What the exercise asks: Would you reproduce, without any alteration, the lines from the opening line of the entries through the line that has "import Mathlib.Analysis.SpecialFunctions.Log.Deriv" in it?

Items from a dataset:
:::::

import Literature.Claims.NS.Zhong2026
import Literature.Analysis.FluidPDE.VorticityDirectionDynamics
import Literature.Analysis.FluidPDE.VorticityEquation
import Literature.Analysis.FluidPDE.BKMClassVorticityTimeLipschitz
import Mathlib.Analysis.SpecialFunctions.Log.Deriv
import HarnessLib

/-!
# Solo salvage for claim C161 `Zhong2026` (cell `ns-claims`, D-0090), part 2: the logarithmic-vorticity
# transport identity (17) and Lemma 3.1

Claim C161: skeleton `Literature.Claims.NS.Zhong2026` (typist-9 g5; ADJUDICATED #144, first failing step
`Step_exhaustive`, class false lemma — untouched here). Records-grade TRUE-column / downstream facts, salvage
seat `ns-claims-salvage-p1` g4 (solo lane; no statement item):

* `step_L31_holds` — **Lemma 3.1 p.4 l.42–55 (`Step_L31`) HOLDS** as typed: a class field (`Chae2007.IsDatum`,
  all Sobolev norms finite) has bounded vorticity; the vorticity maximum is even attained
  (`Zhong2026.exists_forall_norm_curl_le`, typist-1 g5 rev 4). The extra hypotheses of the lemma are not used.
* `matDpsi_eq` — **the CORRECT form of display (17) p.5 l.72–82**: along a class solution, at an interior time
  and a point where `ω ≠ 0`, the material derivative of `ψ = ln|ω|` is
  `Dψ/Dt = S₀ + ν Δe^ψ/e^ψ − ν|∇ω̂|²`
  (Galanti–Gibbon–Heritage 1997 §3 (Dw1)+(Dw4), the tree's
  `VorticityDirectionDynamics.NavierStokes.hasDerivAt_norm_curl`: `(∂ₜ + u·∇ − νΔ)|ω| = α|ω| − ν|ω||∇ξ|²`,
  divided by `|ω|`). The PRINTED (17), typed verbatim as `Step_17`, reads
  `Dψ/Dt = S₀ + ν Δe^ψ/e^ψ − ν|∇ψ|² − ν|∇ω̂|²` — it carries an extra term `−ν|∇ψ|²`.
* `printed17_iff_gpsi_eq_zero` — hence, at such a point, the printed display holds IFF `∇ψ = 0` there;
* `step_17_iff_frame_empty` — and `Step_17` (the display asserted at every point of every interior slice with
  `ω ≠ 0` everywhere) holds IFF no class solution has an interior vorticity slice that vanishes nowhere: given
  such a slice, (17) would force `∇ψ ≡ 0`, i.e. `|ω|` constant and positive on `ℝ³`, against the decay of an
  `H^∞` slice (`Zhong2026.exists_norm_curl_lt`). So `Step_17`, flagged TRUE-type in the skeleton, is NOT the
  transport identity: it is true exactly in the vacuous regime of its own standing hypothesis «ω ≠ 0
  everywhere» (p.4 l.17) — the hypothesis whose failure on the Clay class is the located head
  `Step_exhaustive`. Whether that regime is empty is not decided here (no kernel witness either way).

Nothing here touches the VERDICT of record (head `Step_exhaustive`, class false lemma, by
`…Theorems.Zhong2026.not_Step_exhaustive` p532743); these are records for the TRUE / not-reusable columns.

WHAT THIS IS NOT: not a claim about NS regularity or blow-up; not a claim about any author beyond the typed
locator.
-/

set_option linter.dupNamespace false

noncomputable section

open Set Filter MeasureTheory Topology InnerProductSpace
open scoped RealInnerProductSpace Laplacian ContDiff ENNReal

namespace Summit.NavierStokesRegularity.NavierStokesRegularity.Theorems.Zhong2026Salvage

open Literature.Analysis.FluidPDE Literature.Claims.NS.Zhong2026
open Literature.Claims.NS.Chae2007 (IsLocalSolution IsDatum)

/-! ## Lemma 3.1 (`Step_L31`) -/

/-- **`Step_L31` (Lemma 3.1 p.4 l.42–55) holds**: an `IsDatum` field has bounded vorticity — the vorticity
maximum of an `H^∞` field with `ω ≢ 0` is attained (`exists_forall_norm_curl_le`); the functional hypotheses
(`IsFMaxAt`, `f = 0`) are not needed. [cite: Zhong2026, Lemma 3.1 p.4 l.42–55] -/
theorem step_L31_holds : Step_L31 := by
  intro ν _ v hv hnv x₀ _ _
  obtain ⟨xs, hxs⟩ := exists_forall_norm_curl_le hv.1 hv.2.2 (hnv x₀)
  exact ⟨‖curl v xs‖, hxs⟩

/-! ## Slices of class solutions -/

variable {ν T : ℝ} {v₀ : E3 → E3} {u : ℝ → E3 → E3} {p : ℝ → E3 → ℝ} {t : ℝ}

/-- Slices of a class solution are smooth. [folklore] -/
theorem contDiff_slice (hsol : IsLocalSolution ν T v₀ u p) (ht : t ∈ Ico 0 T) : ContDiff ℝ ∞ (u t) :=
  hsol.isClassical.contDiff_velocity ht

/-- Slices of a class solution have all `L²` Sobolev seminorms finite (`IsLocalSolution.sobolev` on `[0,t]`).
[folklore] -/
theorem sobolev_slice (hsol : IsLocalSolution ν T v₀ u p) (ht : t ∈ Ico 0 T) (n : ℕ) :
    ∫⁻ x, ‖iteratedFDeriv ℝ n (u t) x‖ₑ ^ 2 < ⊤ := by
  obtain ⟨C, hC⟩ := hsol.sobolev t ht.2 n
  exact (hC t ⟨ht.1, le_rfl⟩).trans_lt ENNReal.coe_lt_top

/-- **The pointwise vorticity equation at interior times**, as a two-sided time derivative:
`∂ₜω = νΔω − (u·∇)ω + (ω·∇)u` at `(t,x)`, `t ∈ (0,T)` (the tree's `IsClassicalNSSolutionOn.vorticity_eq`
on `[0,T)` plus `∂ₜ curl = curl ∂ₜ`, `IsSmoothSpaceTimeOn.hasDerivWithinAt_curl_slice`).
[cite: Zhong2026, (2) p.1 l.31–35 (vorticity equation)] -/
theorem hasDerivAt_curl (hsol : IsLocalSolution ν T v₀ u p) (ht : t ∈ Ioo 0 T) (x : E3) :
    HasDerivAt (fun s => curl (u s) x)
      (ν • (Δ (curl (u t))) x - convect (u t) (curl (u t)) x + convect (curl (u t)) (u t) x) t := by
  have hT : (0 : ℝ) < T := ht.1.trans ht.2
  have hS : UniqueDiffOn ℝ (Ico (0 : ℝ) T) := uniqueDiffOn_Ico 0 T
  have hcl : Ico (0 : ℝ) T ⊆ closure (interior (Ico (0 : ℝ) T)) := by
    rw [interior_Ico, closure_Ioo hT.ne]
    exact Ico_subset_Icc_self
  have htS : t ∈ Ico (0 : ℝ) T := ⟨ht.1.le, ht.2⟩
  have hcurl : ∀ s ∈ Ico (0 : ℝ) T, ∀ y : E3, curl ((0 : ℝ → E3 → E3) s) y = 0 :=
    fun s _ y => curl_zero y
  have heq := hsol.isClassical.vorticity_eq hS hcl hcurl htS x
  have hd : HasDerivWithinAt (fun s => curl (u s) x) (curl (timeDerivWithin (Ico 0 T) u t) x)
      (Ico 0 T) t :=
    hsol.isClassical.smooth_velocity.hasDerivWithinAt_curl_slice hS hcl htS x
  have h1 : timeDerivWithin (Ico 0 T) (vorticity u) t x = curl (timeDerivWithin (Ico 0 T) u t) x := by
    have h2 : HasDerivWithinAt (fun s => vorticity u s x) (curl (timeDerivWithin (Ico 0 T) u t) x)
        (Ico 0 T) t := by
      simpa only [vorticity_apply] using hd
    exact h2.derivWithin (hS t htS)
  rw [h1, vorticity_apply] at heq
  have hval : curl (timeDerivWithin (Ico 0 T) u t) x =
      ν • (Δ (curl (u t))) x - convect (u t) (curl (u t)) x + convect (curl (u t)) (u t) x := by
    calc curl (timeDerivWithin (Ico 0 T) u t) x
        = (curl (timeDerivWithin (Ico 0 T) u t) x + convect (u t) (curl (u t)) x) -
            convect (u t) (curl (u t)) x := by abel
      _ = (convect (curl (u t)) (u t) x + ν • (Δ (curl (u t))) x) - convect (u t) (curl (u t)) x := by
            rw [heq]
      _ = _ := by abel
  exact (hd.hasDerivAt (Ico_mem_nhds ht.1 ht.2)).congr_deriv hval

/-! ## The logarithmic-vorticity transport identity: the correct (17) -/

/-- `⟪v, ∇ψ(x)⟫ = D|ω|(x)(v)/|ω(x)|` for `ψ = ln|ω|`, `ω(x) ≠ 0` (chain rule; `gpsi` is Mathlib's gradient).
[cite: Zhong2026, (10)–(11) p.4 l.17–33] -/
theorem inner_gpsi_eq {w : E3 → E3} (hw : ContDiff ℝ 1 w) {x : E3} (hx : w x ≠ 0) (v : E3) :
    ⟪v, gpsi w x⟫ = ‖w x‖⁻¹ * fderiv ℝ (fun y => ‖w y‖) x v := by
  have hdn : DifferentiableAt ℝ (fun y => ‖w y‖) x :=
    ((hw.differentiable one_ne_zero).differentiableAt).norm ℝ hx
  have hfd : fderiv ℝ (psi w) x = (‖w x‖)⁻¹ • fderiv ℝ (fun y => ‖w y‖) x := by
    show fderiv ℝ (fun y => Real.log ‖w y‖) x = _
    exact fderiv.log hdn (norm_ne_zero_iff.2 hx)
  unfold gpsi
  rw [real_inner_comm, gradient, InnerProductSpace.toDual_symm_apply, hfd]
  rfl

/-- The stretching rate `α = ⟪ξ, ∇u ξ⟫` of the tree equals the print's `S₀ = ω̂·∇v·ω̂` (4) p.3.
[cite: Zhong2026, (4) p.3 l.14–17] -/
theorem alpha_eq_S0 (v : E3 → E3) {x : E3} (hx : curl v x ≠ 0) :
    ⟪vorticityDirection (curl v) x, fderiv ℝ v x (vorticityDirection (curl v) x)⟫ = S0 v x := by
  unfold S0
  rw [vorticityDirection_apply, map_smul, real_inner_smul_left, real_inner_smul_right]
  have hρ : ‖curl v x‖ ≠ 0 := norm_ne_zero_iff.2 hx
  field_simp

/-- **The CORRECT display (17)** (Galanti–Gibbon–Heritage 1997 §3; the print's (17) p.5 l.72–82 WITHOUT its term
`−ν|∇ψ|²`): along a class solution on `[0,T)`, at `t ∈ (0,T)` and a point with `ω(t,x) ≠ 0`,
`Dψ/Dt = S₀ + ν Δe^ψ/e^ψ − ν|∇ω̂|²` in the skeleton's vocabulary (`matDpsi`, `S0`, `lapRatio`, `gradDirSq`).
Any `ν : ℝ`. [cite: Zhong2026, (17) p.5 l.72–82] [cite: GalantiGibbonHeritage1997, §3 (Dw1), (Dw4)] -/
theorem matDpsi_eq (hsol : IsLocalSolution ν T v₀ u p) (ht : t ∈ Ioo 0 T) {x : E3}
    (hx : curl (u t) x ≠ 0) :
    matDpsi u t x = S0 (u t) x + ν * lapRatio (curl (u t)) x - ν * gradDirSq (curl (u t)) x := by
  have htS : t ∈ Ico (0 : ℝ) T := ⟨ht.1.le, ht.2⟩
  have hsm : ContDiff ℝ ∞ (u t) := contDiff_slice hsol htS
  have hω2 : ContDiff ℝ 2 (curl (u t)) := contDiff_curl (n := 2) (hsm.of_le (by norm_cast))
  have hω1 : ContDiff ℝ 1 (curl (u t)) := contDiff_curl (n := 1) (hsm.of_le (by norm_cast))
  have hρ : ‖curl (u t) x‖ ≠ 0 := norm_ne_zero_iff.2 hx
  -- magnitude equation (GGH97 (Dw1)+(Dw4)) at `(t,x)`
  have hD := VorticityDirectionDynamics.NavierStokes.hasDerivAt_norm_curl hω2.contDiffAt hx
    (hasDerivAt_curl hsol ht x)
  -- `∂ₜψ`
  have hψ : HasDerivAt (fun s => psi (curl (u s)) x) (_ / ‖curl (u t) x‖) t := hD.log hρ
  unfold matDpsi
  rw [hψ.deriv, inner_gpsi_eq hω1 hx, alpha_eq_S0 (u t) hx]
  unfold lapRatio gradDirSq
  rw [show dirField (curl (u t)) = vorticityDirection (curl (u t)) from rfl]
  field_simp
  ring

/-- **The printed (17) at a point ⇔ `∇ψ = 0` there** (`ν ≠ 0`): the display carries the spurious `−ν|∇ψ|²`.
[cite: Zhong2026, (17) p.5 l.72–82] -/
theorem printed17_iff_gpsi_eq_zero (hsol : IsLocalSolution ν T v₀ u p) (hν : ν ≠ 0) (ht : t ∈ Ioo 0 T)
    {x : E3} (hx : curl (u t) x ≠ 0) :
    matDpsi u t x = S0 (u t) x + ν * lapRatio (curl (u t)) x - ν * ‖gpsi (curl (u t)) x‖ ^ 2 -
        ν * gradDirSq (curl (u t)) x ↔ gpsi (curl (u t)) x = 0 := by
  rw [matDpsi_eq hsol ht hx]
  constructor
  · intro h
    have h2 : ν * ‖gpsi (curl (u t)) x‖ ^ 2 = 0 := by linarith
    rcases mul_eq_zero.1 h2 with h3 | h3
    · exact absurd h3 hν
    · exact norm_eq_zero.1 ((pow_eq_zero_iff two_ne_zero).1 h3)
  · intro h
    rw [h, norm_zero]
    ring

/-- If `∇ψ ≡ 0` for a `C¹` nowhere-vanishing field then `|ω|` is constant (`ψ = ln|ω|` has zero derivative on the
connected space `ℝ³`). [folklore] -/
theorem norm_eq_norm_of_gpsi_eq_zero {w : E3 → E3} (hw : ContDiff ℝ 1 w) (hnv : NonVanishing w)
    (hg : ∀ x, gpsi w x = 0) (x y : E3) : ‖w x‖ = ‖w y‖ := by
  have hdiff : Differentiable ℝ (psi w) := fun z => by
    show DifferentiableAt ℝ (fun y => Real.log ‖w y‖) z
    exact (((hw.differentiable one_ne_zero).differentiableAt).norm ℝ (hnv z)).log
      (norm_ne_zero_iff.2 (hnv z))
  have hfd : ∀ z, fderiv ℝ (psi w) z = 0 := fun z => by
    have h := hg z
    unfold gpsi gradient at h
    simpa using h
  have hc : psi w x = psi w y := is_const_of_fderiv_eq_zero hdiff hfd x y
  exact Real.log_injOn_pos (mem_Ioi.2 (norm_pos_iff.2 (hnv x))) (mem_Ioi.2 (norm_pos_iff.2 (hnv y))) hc

/-- **`Step_17` ⇔ its own frame is empty.** The printed (17), asserted at every point of every interior
vorticity slice that vanishes nowhere, holds IFF no class solution (`ν > 0`) has such a slice: on a slice with
`ω ≠ 0` everywhere the printed display forces `∇ψ ≡ 0` (`printed17_iff_gpsi_eq_zero`), so `|ω|` is a positive
constant (`norm_eq_norm_of_gpsi_eq_zero`), contradicting the decay of `H^∞` slices (`exists_norm_curl_lt`);
conversely an empty frame makes `Step_17` vacuous. [cite: Zhong2026, (17) p.5 l.72–82; §3.1 p.4 l.17] -/
theorem step_17_iff_frame_empty : Step_17 ↔
    ∀ ν : ℝ, 0 < ν → ∀ (T : ℝ) (v₀ : E3 → E3) (u : ℝ → E3 → E3) (p : ℝ → E3 → ℝ),
      IsLocalSolution ν T v₀ u p → ∀ t ∈ Ioo 0 T, ¬ NonVanishing (curl (u t)) := by
  constructor
  · intro h17 ν hν T v₀ u p hsol t ht hnv
    have htS : t ∈ Ico (0 : ℝ) T := ⟨ht.1.le, ht.2⟩
    have hsm : ContDiff ℝ ∞ (u t) := contDiff_slice hsol htS
    have hg : ∀ x, gpsi (curl (u t)) x = 0 := fun x =>
      (printed17_iff_gpsi_eq_zero hsol hν.ne' ht (hnv x)).1 (h17 ν hν T v₀ u p hsol t ht hnv x)
    have hw1 : ContDiff ℝ 1 (curl (u t)) := contDiff_curl (n := 1) (hsm.of_le (by norm_cast))
    have hconst := norm_eq_norm_of_gpsi_eq_zero hw1 hnv hg
    obtain ⟨R, hR⟩ := exists_norm_curl_lt hsm (sobolev_slice hsol htS) (norm_pos_iff.2 (hnv 0))
    have hz : 0 < ‖curl (u t) 0‖ := norm_pos_iff.2 (hnv 0)
    set y : E3 := ((|R| + 1) / ‖curl (u t) 0‖) • curl (u t) 0 with hy
    have hyn : R < ‖y‖ := by
      rw [hy, norm_smul, Real.norm_eq_abs, abs_of_pos (by positivity), div_mul_cancel₀ _ hz.ne']
      linarith [le_abs_self R]
    have hlt := hR y hyn
    rw [hconst y 0] at hlt
    exact lt_irrefl _ hlt
  · intro h ν hν T v₀ u p hsol t ht hnv x
    exact absurd hnv (h ν hν T v₀ u p hsol t ht)

end Summit.NavierStokesRegularity.NavierStokesRegularity.Theorems.Zhong2026Salvage

end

:::::

Result below:
import Literature.Claims.NS.Zhong2026
import Literature.Analysis.FluidPDE.VorticityDirectionDynamics
import Literature.Analysis.FluidPDE.VorticityEquation
import Literature.Analysis.FluidPDE.BKMClassVorticityTimeLipschitz
import Mathlib.Analysis.SpecialFunctions.Log.Deriv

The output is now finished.